That's a pretty pelican on a bicycle! https://jsbin.com/hiruvubona/edit?html,out...

Kuinox · 2025-09-29T17:16:16 1759166176

I never understood the point of the pellican on a bicycle exercise: LLMs coding agent doesnt have any way to see the output. It means the only thing this test is testing, is the ability of the LLMs to memorise.

Edit: just to show my point, a regular human on a bicycle is way worse with the same model: https://i.imgur.com/flxSJI9.png

_joel · 2025-09-29T17:18:44 1759166324

Because it excercises thinking about a pelican riding a bike (not common) and then describing that using SVG. It's quite nice imho and seems to scale with the power of the LLM model. Sure Simon has some actual reasons though.

Kuinox · 2025-09-29T17:23:50 1759166630

> Because it excercises thinking about a pelican riding a bike (not common)

It is extremely common, since it's used on every single LLM to bench it.

And there is nothing logic, LLMs are never trained for graphics tasks, they dont see the output of a code.

_joel · 2025-09-29T17:48:46 1759168126

I mean the real world examples of a pelican riding a bike is not common. It's common in benchmarking LLM's but that's not what I meant.

imiric · 2025-09-29T17:23:02 1759166582

The only thing it exercises is the ability of the model to recall its pelican-on-bicycle and other SVG training data.

furyofantares · 2025-09-29T17:41:19 1759167679

It's more for fun than as a benchmark.

Kuinox · 2025-09-29T17:43:44 1759167824

It also measure something llms are good probably due to cheating.

furyofantares · 2025-09-29T19:06:31 1759172791

I wouldn't say any LLMs are good at it. But it doesn't really matter, it's not a serious thing. It's the equivalent of "hello world" - or whatever your personal "hello world" is - whenever you get your hands on a new language.

mhh__ · 2025-09-29T17:18:26 1759166306

Memorise what exactly?

Kuinox · 2025-09-29T17:25:29 1759166729

Coordinate and shape of the element used to form a pellican. If you think about how LLMs ingest their data, they have no way to know how to form a pellican in SVG.

I bet their ability to form a pellican result purely because someone already did it before.

throwaway314155 · 2025-09-29T20:06:57 1759176417

> If you think about how LLMs ingest their data, they have no way to know how to form a pellican in SVG.

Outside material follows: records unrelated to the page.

import Mathlib
import HarnessLib
import Literature.NumberTheory.Automorphic.StrongArtinGL2
import Literature.NumberTheory.GaloisRepresentations.GaloisRep

/-!
# Oddness along the contragredient transport (crux stmt-Langlands-15111, line Sketch) —
helper file (`--supports`), odd base-change sector of R′

For a `p`-adic representation `ρ : Γ_ℚ → GL₂(ℚ̄_p)` and its complex contragredient transport
`τ g = ι(((ρ g)⁻¹)ᵀ)` along a field isomorphism `ι : ℚ̄_p ≃+* ℂ`, the determinant of `τ` at a
complex conjugation `c` is `det τ(c) = ι(det ((ρ c)⁻¹)ᵀ) = ι((det ρ(c))⁻¹)`; so if `ρ` is odd
(`det ρ(c) = -1`) then `det τ(c) = ι((-1)⁻¹) = -1`, i.e. `τ` is odd.  Pure determinant algebra:
no continuity of `ι` is used.

* `stub_isOddDualTransport` — `ρ.IsOdd → τ.IsOdd` for the contragredient transport.

No definitions.
-/

noncomputable section

open scoped BigOperators Topology Classical Matrix NumberField MatrixGroups
open Literature.NumberTheory.Automorphic Literature.NumberTheory.GaloisRepresentations
  IsDedekindDomain NumberField Filter

-- `Summit.Langlands.Langlands.…`: summit = sub-problem name (D-0017 nested layout), not a typo.
set_option linter.dupNamespace false

namespace Summit.Langlands.Langlands.Theorems.ArtinWeightRealisationLevel

/-- **Oddness along the contragredient transport.**  For `τ g = ι(((ρ g)⁻¹)ᵀ)`:
`det τ(c) = ι((det ρ(c))⁻¹)`, so `τ` is odd when `ρ` is. [folklore] -/
theorem stub_isOddDualTransport : ∀ {p : ℕ} [Fact p.Prime] (ι : PadicAlgCl p ≃+* ℂ) (ρ : Literature.NumberTheory.GaloisRepresentations.FramedGaloisRep ℚ (PadicAlgCl p) 2) (τ : Literature.NumberTheory.GaloisRepresentations.FramedArtinRep ℚ 2), (∀ g : Field.absoluteGaloisGroup ℚ, ((τ g : GL (Fin 2) ℂ) : Matrix (Fin 2) (Fin 2) ℂ) = ((((ρ g)⁻¹ : GL (Fin 2) (PadicAlgCl p)) : Matrix (Fin 2) (Fin 2) (PadicAlgCl p))ᵀ).map (ι : PadicAlgCl p → ℂ)) → ρ.IsOdd → Literature.NumberTheory.GaloisRepresentations.FramedGaloisRep.IsOdd τ := by
  intro p _ ι ρ τ hτ hodd φ c hc
  -- `det ρ(c) = -1`, hence `det (ρ c)⁻¹ = (-1)⁻¹ = -1` (in units).
  have hinv : Matrix.GeneralLinearGroup.det (ρ c)⁻¹ = -1 := by
    rw [map_inv, hodd φ c hc, inv_neg_one]
  -- `det (M.map ι) = ι (det M)`.
  have key : ∀ M : Matrix (Fin 2) (Fin 2) (PadicAlgCl p),
      (M.map (ι : PadicAlgCl p → ℂ)).det = ι M.det := fun M => by
    rw [RingEquiv.map_det, RingEquiv.mapMatrix_apply]
  apply Units.ext
  rw [Matrix.GeneralLinearGroup.val_det_apply, hτ c, key, Matrix.det_transpose,
    ← Matrix.GeneralLinearGroup.val_det_apply, hinv, Units.val_neg, Units.val_one, map_neg, map_one,
    Units.val_neg, Units.val_one]

end Summit.Langlands.Langlands.Theorems.ArtinWeightRealisationLevel

end
import Mathlib
import Summits.ValiantsHypothesis.ValiantsHypothesis.Theorems.NewtonFramesNewtonTauWeakBlockConvexThree
import Summits.ValiantsHypothesis.ValiantsHypothesis.Theorems.NewtonFramesCappedSlopeSum

/-!
# Crux `NewtonTauWeak` (stmt-ValiantsHypothesis-5904), line `low-parallelism`: the PARABOLA DICTIONARY and the GRID
WITNESS (Theorems-side port, crit-3 VERDICT #12 price P5; part 1 of 2)

The line `Cruxes/NewtonTauWeak/Lines/low_parallelism.lean` (val-idea-12 g2) localises the measured `7/3`-versus-`8/3`
deficit of `ThreeSetBound` (line `landing-collapse`) in its PARABOLIC case, where `Φ(x,y) = (x, y - x²)` turns the
configuration into a CARTESIAN PRODUCT `A × B` (`#A, #B ≤ n`) against `≤ n²` non-vertical lines `y = μ x + ν`, the
convex-position output being the set of LANDINGS `a + μ/2` over the incidences.  This file lands, as helpers with
statements written out over tree-visible constants (no new definitions; in the line's vocabulary
`incTriples A B L = ((A ×ˢ B) ×ˢ L).filter (b = μ a + ν)`, `landings A B L = (incTriples A B L).image (a + μ/2)`,
`slopeMult L μ = #(L.filter (slope = μ))`):

* §1 counting: `card_ptsOn_le` (a non-vertical line meets `A × B` in `≤ #A` points), `card_incTriples_eq_sum`,
  `card_incTriples_pencil_le` (a PENCIL through one centre carries `≤ #A·#B + #L` incidences — rev 2 of the line: the
  failure mode of its law needs many SIMULTANEOUSLY rich pencils);
* §2 `parabolaDictionary` — `ThreeSetBound → CartesianParabolaBound`, same `η`, `C` (`P₁ = {(a,a²)}`, `P₂ = {(0,b)}`,
  `Y = {(μ/2, μ²/4 - ν)}`, `S = {(x,x²) : x a landing}`; `BlockConvexThree.parabola_convexIndependent`): the
  Cartesian–parabola rung is a genuine special case of `ThreeSetBound`;
* §3 `gridWitness` — the line's `GridLowParallelism`, verbatim: on the grid `A = B = {0,…,n-1}` a line set with `≤ K`
  lines per slope has `≤ n (2H+1) H K + #L ((n-1)/(H+1) + 1)` incidences for every height cut `H`, from the landed rung
  file `CappedSlopeSum` (`card_linePts_le`, `mem_lowSlopes`, p601033) — so the low-parallelism law holds with room
  (`O(K^{1/3} n^{7/3})`) exactly where `7/3` is attained.

The cap reduction `LowParallelismLaw → CartesianParabolaBound` is part 2 (`NewtonFramesLowParallelismCapReduction`).
Everything here is an implication between OPEN statements or an unconditional count; nothing proves
`LowParallelismLaw`, `CartesianParabolaBound`, `ThreeSetBound`, `BeatTwoThirds`, the crux `NewtonTauWeak`, or anything
about `VP ≠ VNP`.  Helper for the crux item (`--supports`); proofs are the line file's rev-2/rev-3 proofs, moved (names as in rev 3:
`capReductionLanding`, `landingLaw_of_law`, `capReduction`, `landingLaw_iff_cartesianParabolaBound`, `parabolaDictionary`).
-/

set_option linter.dupNamespace false

namespace Summit.ValiantsHypothesis.ValiantsHypothesis.Theorems.NewtonFramesNewtonTauWeak.LowParallelism

open scoped BigOperators Pointwise

noncomputable section

/-! ### 1. Counting lemmas: `A × B` against non-vertical lines -/

/-- Points of `A × B` on one non-vertical line number at most `#A` (the abscissa determines the point). [folklore] -/
theorem card_ptsOn_le (A B : Finset ℝ) (s c : ℝ) :
    ((A ×ˢ B).filter fun x : ℝ × ℝ => x.2 = s * x.1 + c).card ≤ A.card := by
  classical
  refine Finset.card_le_card_of_injOn Prod.fst (fun x hx => ?_) ?_
  · exact (Finset.mem_product.1 (Finset.mem_filter.1 hx).1).1
  · intro x hx x' hx' h
    have h1 := (Finset.mem_filter.1 (Finset.mem_coe.1 hx)).2
    have h2 := (Finset.mem_filter.1 (Finset.mem_coe.1 hx')).2
    exact Prod.ext h (by rw [h1, h2, h])

/-- The incidence count `I(A × B, L)` is the sum over the lines of the per-line point counts. [folklore] -/
theorem card_incTriples_eq_sum (A B : Finset ℝ) (L : Finset (ℝ × ℝ)) :
    (((A ×ˢ B) ×ˢ L).filter fun q : (ℝ × ℝ) × (ℝ × ℝ) => q.1.2 = q.2.1 * q.1.1 + q.2.2).card =
      ∑ l ∈ L, ((A ×ˢ B).filter fun x : ℝ × ℝ => x.2 = l.1 * x.1 + l.2).card := by
  classical
  rw [Finset.card_filter, Finset.sum_product_right]
  refine Finset.sum_congr rfl fun l _ => ?_
  rw [Finset.card_filter]

/-- **PENCIL BOUND:** if every line of `L` passes through `z`, then `I(A × B, L) ≤ #A·#B + #L` — a point `≠ z` lies on
at most one line of the pencil (two lines through `z` and a second common point coincide), and `z` itself lies on `#L`
of them. [folklore] -/
theorem card_incTriples_pencil_le (A B : Finset ℝ) (L : Finset (ℝ × ℝ)) (z : ℝ × ℝ)
    (hz : ∀ l ∈ L, z.2 = l.1 * z.1 + l.2) :
    (((A ×ˢ B) ×ˢ L).filter fun q : (ℝ × ℝ) × (ℝ × ℝ) => q.1.2 = q.2.1 * q.1.1 + q.2.2).card ≤
      A.card * B.card + L.card := by
  classical
  set I := ((A ×ˢ B) ×ˢ L).filter fun q : (ℝ × ℝ) × (ℝ × ℝ) => q.1.2 = q.2.1 * q.1.1 + q.2.2 with hI
  have hsplit := Finset.card_filter_add_card_filter_not (s := I) (p := fun q : (ℝ × ℝ) × (ℝ × ℝ) => q.1 = z)
  have h1 : (I.filter fun q : (ℝ × ℝ) × (ℝ × ℝ) => q.1 = z).card ≤ L.card := by
    refine Finset.card_le_card_of_injOn (fun q => q.2) (fun q hq => ?_) ?_
    · exact (Finset.mem_product.1 (Finset.mem_filter.1 (Finset.mem_filter.1 hq).1).1).2
    · intro q hq q' hq' heq
      have h1 := (Finset.mem_filter.1 (Finset.mem_coe.1 hq)).2
      have h2 := (Finset.mem_filter.1 (Finset.mem_coe.1 hq')).2
      exact Prod.ext (h1.trans h2.symm) heq
  have h2 : (I.filter fun q : (ℝ × ℝ) × (ℝ × ℝ) => ¬ q.1 = z).card ≤ A.card * B.card := by
    rw [← Finset.card_product]
    refine Finset.card_le_card_of_injOn (fun q => q.1) (fun q hq => ?_) ?_
    · exact (Finset.mem_product.1 (Finset.mem_filter.1 (Finset.mem_filter.1 hq).1).1).1
    · intro q hq q' hq' heq
      have hq1 := Finset.mem_filter.1 (Finset.mem_coe.1 hq)
      have hq'1 := Finset.mem_filter.1 (Finset.mem_coe.1 hq')
      have hi : q.1.2 = q.2.1 * q.1.1 + q.2.2 := (Finset.mem_filter.1 hq1.1).2
      have hi' : q'.1.2 = q'.2.1 * q'.1.1 + q'.2.2 := (Finset.mem_filter.1 hq'1.1).2
      have hl : q.2 ∈ L := (Finset.mem_product.1 (Finset.mem_filter.1 hq1.1).1).2
      have hl' : q'.2 ∈ L := (Finset.mem_product.1 (Finset.mem_filter.1 hq'1.1).1).2
      have hzl := hz _ hl
      have hzl' := hz _ hl'
      have heq1 : q.1 = q'.1 := heq
      have hne : q.1.1 ≠ z.1 := by
        intro hx
        apply hq1.2
        refine Prod.ext hx ?_
        rw [hi, hx, hzl]
      have e1 : q.1.2 = q'.2.1 * q.1.1 + q'.2.2 := by rw [heq1]; exact hi'
      have hμ : q.2.1 = q'.2.1 := by
        have h0 : (q.2.1 - q'.2.1) * (q.1.1 - z.1) = 0 := by linear_combination e1 - hi + hzl - hzl'
        rcases mul_eq_zero.1 h0 with h | h
        · exact sub_eq_zero.1 h
        · exact absurd (sub_eq_zero.1 h) hne
      have hν : q.2.2 = q'.2.2 := by linear_combination hzl' - hzl - z.1 * hμ
      exact Prod.ext heq1 (Prod.ext hμ hν)
  omega

/-! ### 2. On-path honesty: the parabola dictionary -/

/-- **The dictionary `Φ(x,y) = (x, y - x²)`:** `ThreeSetBound → CartesianParabolaBound` (same `η`, `C`).  Given
`A, B, L` put `P₁ = {(a,a²)}`, `P₂ = {(0,b)}`, `Y = {(μ/2, μ²/4 - ν)}`, `S = {(x,x²) : x a landing}`: then
`#Y ≤ #L`, `S ⊆ P₁ + P₂ + Y` (an incidence `b = μa + ν` gives `(a + μ/2, (a + μ/2)²) = (a,a²) + (0,b) + (μ/2, μ²/4 - ν)`),
`S` is convexly independent (`BlockConvexThree.parabola_convexIndependent`) and `#S = #landings`. [folklore] -/
theorem parabolaDictionary
    (h : ∃ (η C : ℝ), 0 < η ∧
      ∀ (n : ℕ) (P₁ P₂ Y S : Finset (Fin 2 → ℝ)),
        P₁.card ≤ n → P₂.card ≤ n → Y.card ≤ n ^ 2 → S ⊆ P₁ + P₂ + Y →
          ConvexIndependent ℝ (Subtype.val : ↥(S : Set (Fin 2 → ℝ)) → (Fin 2 → ℝ)) →
            (S.card : ℝ) ≤ C * ((n : ℝ) + 2) ^ ((8 : ℝ) / 3 - η)) :
    ∃ (η C : ℝ), 0 < η ∧ ∀ (n : ℕ) (A B : Finset ℝ) (L : Finset (ℝ × ℝ)),
      A.card ≤ n → B.card ≤ n → L.card ≤ n ^ 2 →
        (((((A ×ˢ B) ×ˢ L).filter fun q : (ℝ × ℝ) × (ℝ × ℝ) => q.1.2 = q.2.1 * q.1.1 + q.2.2).image
            fun q : (ℝ × ℝ) × (ℝ × ℝ) => q.1.1 + q.2.1 / 2).card : ℝ) ≤ C * ((n : ℝ) + 2) ^ ((8 : ℝ) / 3 - η) := by
  classical
  obtain ⟨η, C, hη, h⟩ := h
  refine ⟨η, C, hη, ?_⟩
  intro n A B L hA hB hL
  set lands : Finset ℝ :=
    (((A ×ˢ B) ×ˢ L).filter fun q : (ℝ × ℝ) × (ℝ × ℝ) => q.1.2 = q.2.1 * q.1.1 + q.2.2).image
      fun q : (ℝ × ℝ) × (ℝ × ℝ) => q.1.1 + q.2.1 / 2 with hlands
  set pt : ℝ → (Fin 2 → ℝ) := fun x => ![x, x ^ 2] with hpt
  set P₁ : Finset (Fin 2 → ℝ) := A.image fun a => (![a, a ^ 2] : Fin 2 → ℝ) with hP₁
  set P₂ : Finset (Fin 2 → ℝ) := B.image fun b => (![(0 : ℝ), b] : Fin 2 → ℝ) with hP₂
  set Y : Finset (Fin 2 → ℝ) := L.image fun l => (![l.1 / 2, l.1 ^ 2 / 4 - l.2] : Fin 2 → ℝ) with hY
  set S : Finset (Fin 2 → ℝ) := lands.image pt with hS
  have hP₁c : P₁.card ≤ n := Finset.card_image_le.trans hA
  have hP₂c : P₂.card ≤ n := Finset.card_image_le.trans hB
  have hYc : Y.card ≤ n ^ 2 := Finset.card_image_le.trans hL
  have hSsub : S ⊆ P₁ + P₂ + Y := by
    intro s hs
    rw [hS, Finset.mem_image] at hs
    obtain ⟨x, hx, rfl⟩ := hs
    simp only [hlands, Finset.mem_image, Finset.mem_filter, Finset.mem_product] at hx
    obtain ⟨q, ⟨⟨⟨ha, hb⟩, hl⟩, heq⟩, rfl⟩ := hx
    have hp1 : (![q.1.1, q.1.1 ^ 2] : Fin 2 → ℝ) ∈ P₁ := Finset.mem_image.2 ⟨q.1.1, ha, rfl⟩
    have hp2 : (![(0 : ℝ), q.1.2] : Fin 2 → ℝ) ∈ P₂ := Finset.mem_image.2 ⟨q.1.2, hb, rfl⟩
    have hy : (![q.2.1 / 2, q.2.1 ^ 2 / 4 - q.2.2] : Fin 2 → ℝ) ∈ Y := Finset.mem_image.2 ⟨q.2, hl, rfl⟩
    have hsum : pt (q.1.1 + q.2.1 / 2) =
        (![q.1.1, q.1.1 ^ 2] + ![(0 : ℝ), q.1.2]) + ![q.2.1 / 2, q.2.1 ^ 2 / 4 - q.2.2] := by
      simp only [hpt]
      funext k
      fin_cases k
      · simp
      · simp only [Fin.mk_one, Fin.isValue, Matrix.cons_val_one, Pi.add_apply, Matrix.cons_val_fin_one]
        rw [heq]; ring
    rw [hsum]
    exact Finset.add_mem_add (Finset.add_mem_add hp1 hp2) hy
  have hSconv : ConvexIndependent ℝ (Subtype.val : ↥(S : Set (Fin 2 → ℝ)) → (Fin 2 → ℝ)) := by
    refine BlockConvexThree.parabola_convexIndependent _ fun s hs => ?_
    obtain ⟨x, _, rfl⟩ := Finset.mem_image.1 (Finset.mem_coe.1 hs)
    simp [hpt]
  have hScard : S.card = lands.card := by
    rw [hS]
    apply Finset.card_image_of_injective
    intro x x' hxx'
    have := congr_fun hxx' 0
    simpa [hpt] using this
  have hmain := h n P₁ P₂ Y S hP₁c hP₂c hYc hSsub hSconv
  rw [hScard] at hmain
  exact hmain

/-! ### 3. The grid witness (the law on Farey's home turf, from the rung file `CappedSlopeSum`) -/

/-- **GRID WITNESS (`GridLowParallelism` of the line), verbatim:** on `A = B = {0,…,n-1}` a line set with `≤ K` lines
per slope has, for every height cut `H`, at most `n (2H+1) H K + #L ((n-1)/(H+1) + 1)` incidences: the slopes `a/b`
with `|a| ≤ H`, `1 ≤ b ≤ H` are `≤ (2H+1) H` in number (`CappedSlopeSum.mem_lowSlopes`), carry `≤ K` lines each of
`≤ n` points; every other line meets the grid in `≤ (n-1)/(H+1) + 1` points (`CappedSlopeSum.card_linePts_le`).
With `K = n^{1/3+θ}`, `H = (n²/K)^{1/3}` this is `O(n^{22/9+θ/3}) ≤ n^{8/3-θ}` for `θ ≤ 1/6` (the Farey mechanism behind the
tight Minkowski-sum construction of Bílka et al. 2010, bib `BilkaEtAl2010`). [folklore] -/
theorem gridWitness : ∀ (n K H : ℕ) (L : Finset (ℝ × ℝ)),
    (∀ μ : ℝ, (L.filter fun l : ℝ × ℝ => l.1 = μ).card ≤ K) →
      (((((Finset.range n).image (fun i : ℕ => (i : ℝ))) ×ˢ ((Finset.range n).image (fun i : ℕ => (i : ℝ)))) ×ˢ L).filter
          fun q : (ℝ × ℝ) × (ℝ × ℝ) => q.1.2 = q.2.1 * q.1.1 + q.2.2).card
        ≤ n * ((2 * H + 1) * H) * K + L.card * ((n - 1) / (H + 1) + 1) := by
  classical
  intro n K H L hK
  set A : Finset ℝ := (Finset.range n).image (fun i : ℕ => (i : ℝ)) with hAdef
  have hAcard : A.card ≤ n := Finset.card_image_le.trans (by simp)
  -- the low slopes
  set G : Finset ℝ := ((Finset.range (2 * H + 1)) ×ˢ (Finset.range H)).image
    (fun p : ℕ × ℕ => ((p.1 : ℝ) - H) / ((p.2 : ℝ) + 1)) with hG
  have hGcard : G.card ≤ (2 * H + 1) * H := by
    refine Finset.card_image_le.trans ?_
    simp [Finset.card_product]
  set F : ℝ × ℝ → ℕ := fun l => ((A ×ˢ A).filter fun x : ℝ × ℝ => x.2 = l.1 * x.1 + l.2).card with hF
  rw [card_incTriples_eq_sum]
  change ∑ l ∈ L, F l ≤ _
  have hsplit := (Finset.sum_filter_add_sum_filter_not L (fun l => l.1 ∈ G) F).symm
  -- low-slope lines: at most `(2H+1)·H·K` of them, `≤ n` points each
  have hlow_card : (L.filter fun l => l.1 ∈ G).card ≤ ((2 * H + 1) * H) * K := by
    have hsub : (L.filter fun l => l.1 ∈ G) ⊆ G.biUnion fun s => L.filter fun l => l.1 = s := by
      intro l hl
      rw [Finset.mem_filter] at hl
      exact Finset.mem_biUnion.2 ⟨l.1, hl.2, Finset.mem_filter.2 ⟨hl.1, rfl⟩⟩
    calc (L.filter fun l => l.1 ∈ G).card ≤ (G.biUnion fun s => L.filter fun l => l.1 = s).card :=
          Finset.card_le_card hsub
      _ ≤ ∑ s ∈ G, (L.filter fun l => l.1 = s).card := Finset.card_biUnion_le
      _ ≤ ∑ _s ∈ G, K := Finset.sum_le_sum fun s _ => hK s
      _ = G.card * K := by rw [Finset.sum_const, smul_eq_mul]
      _ ≤ ((2 * H + 1) * H) * K := Nat.mul_le_mul_right K hGcard
  have hlow : ∑ l ∈ L.filter (fun l => l.1 ∈ G), F l ≤ n * ((2 * H + 1) * H) * K := by
    calc ∑ l ∈ L.filter (fun l => l.1 ∈ G), F l ≤ ∑ _l ∈ L.filter (fun l => l.1 ∈ G), n :=
          Finset.sum_le_sum fun l _ => (card_ptsOn_le A A l.1 l.2).trans hAcard
      _ = (L.filter fun l => l.1 ∈ G).card * n := by rw [Finset.sum_const, smul_eq_mul]
      _ ≤ ((2 * H + 1) * H) * K * n := Nat.mul_le_mul_right n hlow_card
      _ = n * ((2 * H + 1) * H) * K := by ring
  -- high-slope lines: `≤ (n-1)/(H+1) + 1` points each
  have hhigh : ∑ l ∈ L.filter (fun l => ¬ l.1 ∈ G), F l ≤ L.card * ((n - 1) / (H + 1) + 1) := by
    have hper : ∀ l ∈ L.filter (fun l => ¬ l.1 ∈ G), F l ≤ (n - 1) / (H + 1) + 1 := by
      intro l hl
      have hlG : l.1 ∉ G := (Finset.mem_filter.1 hl).2
      have hs : ∀ q : ℚ, (q : ℝ) = l.1 → ¬ (|q.num| ≤ H ∧ q.den ≤ H) := by
        intro q hq hqH
        apply hlG
        rw [← hq]
        exact CappedSlopeSum.mem_lowSlopes H q hqH.1 hqH.2
      -- transport to lattice points
      set A' : Finset (ℕ × ℕ) := ((Finset.range n) ×ˢ (Finset.range n)).filter
        (fun x : ℕ × ℕ => (x.2 : ℝ) = l.1 * (x.1 : ℝ) + l.2) with hA'
      have hA'b : A'.card ≤ (n - 1) / (H + 1) + 1 := by
        refine CappedSlopeSum.card_linePts_le n H l.1 l.2 A' (fun x hx => ?_) hs
        simp only [hA', Finset.mem_filter, Finset.mem_product, Finset.mem_range] at hx
        exact ⟨hx.1.1, hx.1.2, hx.2⟩
      have hsub : ((A ×ˢ A).filter fun x : ℝ × ℝ => x.2 = l.1 * x.1 + l.2) ⊆
          A'.image (fun x : ℕ × ℕ => ((x.1 : ℝ), (x.2 : ℝ))) := by
        intro x hx
        simp only [Finset.mem_filter, Finset.mem_product, hAdef, Finset.mem_image, Finset.mem_range] at hx
        obtain ⟨⟨⟨i, hi, hix⟩, ⟨j, hj, hjx⟩⟩, heq⟩ := hx
        refine Finset.mem_image.2 ⟨(i, j), ?_, ?_⟩
        · simp only [hA', Finset.mem_filter, Finset.mem_product, Finset.mem_range]
          refine ⟨⟨hi, hj⟩, ?_⟩
          rw [hix, hjx]; exact heq
        · exact Prod.ext hix hjx
      calc F l ≤ (A'.image (fun x : ℕ × ℕ => ((x.1 : ℝ), (x.2 : ℝ)))).card := Finset.card_le_card hsub
        _ ≤ A'.card := Finset.card_image_le
        _ ≤ (n - 1) / (H + 1) + 1 := hA'b
    calc ∑ l ∈ L.filter (fun l => ¬ l.1 ∈ G), F l
        ≤ ∑ _l ∈ L.filter (fun l => ¬ l.1 ∈ G), ((n - 1) / (H + 1) + 1) := Finset.sum_le_sum hper
      _ = (L.filter (fun l => ¬ l.1 ∈ G)).card * ((n - 1) / (H + 1) + 1) := by
          rw [Finset.sum_const, smul_eq_mul]
      _ ≤ L.card * ((n - 1) / (H + 1) + 1) := Nat.mul_le_mul_right _ (Finset.card_filter_le _ _)
  rw [hsplit]
  exact Nat.add_le_add hlow hhigh

end

end Summit.ValiantsHypothesis.ValiantsHypothesis.Theorems.NewtonFramesNewtonTauWeak.LowParallelism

It's called generalization and yes, they do. I bet you could find plenty of examples of it working on something that truly isn't "present in the training data".

It's funny, you're so convinced that it's not possible without direct memorization but forgot to account for emergent behaviors (which are frankly all over the place in LLM's - where you been)?

At any rate, the pelican thing from simonw is clearly just for fun at this point.

greenfish6 · 2025-09-29T17:14:22 1759166062

pelican on a bicycle benchmark probably getting saturated... especially as it's become a popular way to demonstrate model ability quickly

AlecSchueler · 2025-09-29T17:22:59 1759166579

But where is the training set of good pelicans on bikes coming from? You think they have people jigging them up internally?

eli · 2025-09-29T17:25:50 1759166750

Assuming they updated the crawled training data, just having a bunch of examples of specifically pelicans on bicycles from other models is likely to make a difference.

AlecSchueler · 2025-09-29T17:33:31 1759167211

But then how does the quality increase? Normally we hear that when models are trained on the output of other models the style becomes very muted and various other issues start to appear. But this probably the best pelicans on a bicycle I've ever seen, by quite some margin.

Kuinox · 2025-09-29T17:40:12 1759167612

Just compare it with a human on a bicycle, you would see that LLMs are weirdly good at drawing pelicans in SVG but not humans.

AlecSchueler · 2025-09-29T17:58:52 1759168732

I thought a human would be a considerable step up in complexity but I asked it first for a pelican[0] and then for a rat [1] to get out of the bird world and it did a great job on both.

But just fot thrills I also asked for a "punk rocker"[2] and the result--while not perfect--is leaps and bounds above anything from the last generation.

0 -- ok, here's the first hurdle! It's giving me "something went wrong" when I try to get a share link on any of my artifacts. So for now it'll have to be a "trust me bro" and I'll try to edit this comment soon.

_joel · 2025-09-29T17:17:08 1759166228

... but can it create an svg renderer for claude's site.